What's the reason for the second condition of the pumping lemma(s)?

Question

For a language $L$ with pumping length $p$, and a string $s\in L$, the pumping lemmas are as follows:

Regular version: If $|s| \geq p$, then $s$ can be written as $xyz$, satisfying the following conditions:

1. $|y|\geq 1$
2. $|xy|\leq p$
3. $ \forall i\geq 0: xy^iz\in L$

Context-free version: If $|s| \geq p$, then $s$ can be written as $uvxyz$, satisfying the following conditions:

1. $|vy|\geq 1$
2. $|vxy|\leq p$
3. $ \forall i\geq 0: uv^ixy^iz\in L$

My question is this: Why do we have condition 2 in the lemma (for either case)? I understand that condition 1 essentially says that the "pumpable" (meaning nullable or arbitrarily repeatable) substring has to have some nonzero length, and condition 3 says that the pumpable substring can be repeated arbitrarily many times without deriving an invalid string (with respect to $L$). I'm not sure what the second condition means or why it is important. Is there a simple but meaningful example to illustrate its importance?

Answer 1

When proving that a language isn't regular/context free it is quite useful to be able to limit the area containing the pumped string.

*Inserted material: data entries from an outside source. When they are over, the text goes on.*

import Mathlib
import Literature.Analysis.FluidPDE.Tao2016AveragedNS.ShiftSetCascadeFlows
import HarnessLib

/-!
# Certificate glue on a shift set `𝕊`, X: MESH SOUNDNESS — the trapping and landing clauses of the A♭
  window certificate from ONE-STEP enclosures along a time mesh and a section crossing
  (helper for item stmt-NavierStokesRegularity-22987 `FlatGapCertificatesV2`, crux K_A♭ of route
  TaoLadderRungTwoFlat; cell harvest/h2-tao-ladder, p1 g14)

The glue theorem `CertificateGlueOn.gapData₂On_of_windowCertificate` (glue IV) consumes three dynamical
clauses about the FINITE window system `[-Kb, Ka]` with two interval-valued edge inputs: `hinside` (static),
`htrap` (an exact window trajectory from the fattened core with admissible inputs stays in the open `M`-box up
to the clock `c`) and `hland` (by the clock `c₀` it reads out: ratio `a`, matching core state, top acceptance,
bottom exit). Both dynamical clauses quantify over ALL families `S : Fin m → ℤ → ℝ → ℝ` solving the window
equations with ARBITRARY continuous bounded edge inputs — the objects a validated integrator encloses step by
step. This module is the format-free SOUNDNESS LAYER between the two:

* `WindowRun` — the run predicate (window equations on `[0,s]`, continuous edge inputs under the two bounds);
  it is invariant under time shifts (`WindowRun.shift`) and restriction (`WindowRun.mono`) — the inputs being
  arbitrary admissible functions, a shifted run is again a run;
* a MESH CERTIFICATE: node predicates `Node j` and step hulls `Hull j` on a mesh `0 = t 0 < t 1 < … < t N`,
  the start inclusion (fattened core ⊆ `Node 0`) and ONE-STEP certificates `StepCert j` (every run of length
  `≤ t (j+1) - t j` from `Node j`, a priori in the closed `M`-box, stays in `Hull j` and ends in `Node (j+1)`) —
  exactly the shape a one-step validated enclosure (first-order Picard test, or a Taylor model with restart)
  delivers;
* `htrap_of_mesh` — mesh up to `c` + hulls inside the open `M`-box ⇒ the clause `htrap` VERBATIM;
* `hland_of_mesh` — mesh up to `t (ℓ+1) ≤ c₀`, a section functional continuous along runs that is `< lev` on
  `Node ℓ` and `≥ lev` on `Node (ℓ+1)` (intermediate value theorem ⇒ a crossing time `τ₁ ∈ (t ℓ, t (ℓ+1)]`, per
  trajectory — a fixed readout time cannot close a recurrent box, the phase being neutral), and the STATIC
  readout clauses on `Hull ℓ ∩ {sec = lev}` ⇒ the clause `hland` VERBATIM;
* `continuousOn_abs_obs` — the observable modulus `y ↦ |y i₀ 1|` is an admissible section functional.

HONEST FRAMING: Tao-type MODEL lattices (Tao 2016 §4/§6 vocabulary, shift-set parametrised); the mesh
certificate is a HYPOTHESIS — nothing is computed or certified here, no stub is closed, and nothing here is a
statement about the Navier–Stokes equations.
-/

noncomputable section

The classical example is proving $\{a^n b^n \colon a \ge 0\}$ non-regular: If you take $\sigma = a^p b^p$, where $p$ is the lemma's constant, then without condition (2) you have to consider the three pieces into which $\sigma$ can be cut to be formed of $a$, of $b$, or both. Can be done, but is a lot more complicated. In the language given in the question (same number of $a$ and $b$), you can select $\sigma = a^p b^p$, and unless you can force the piece pumped to be just $a$ or $b$ you won't go anywhere, and there condition (2) is vital.

Answer 2

Consider the language of words over $\{a,b\}$ consisting of words with an equal number of $a$s and $b$s. This language is context-free but not regular. To show that it is not regular using the pumping lemma, you start with the word $a^pb^p$ and pump $y$, which must consist solely of $a$s. Without condition (2), this wouldn't work: you can pump $ab$ (in the middle) and remain inside the language. Moreover, for any word that you start with, you will be able to find one of the substrings $ab,ba$ which you could then pump.

Similar considerations show that condition (2) is needed for proving that the language over $\{a,b,c\}$ consisting of those words having an equal number of $a$s, $b$s and $c$s is not context-free.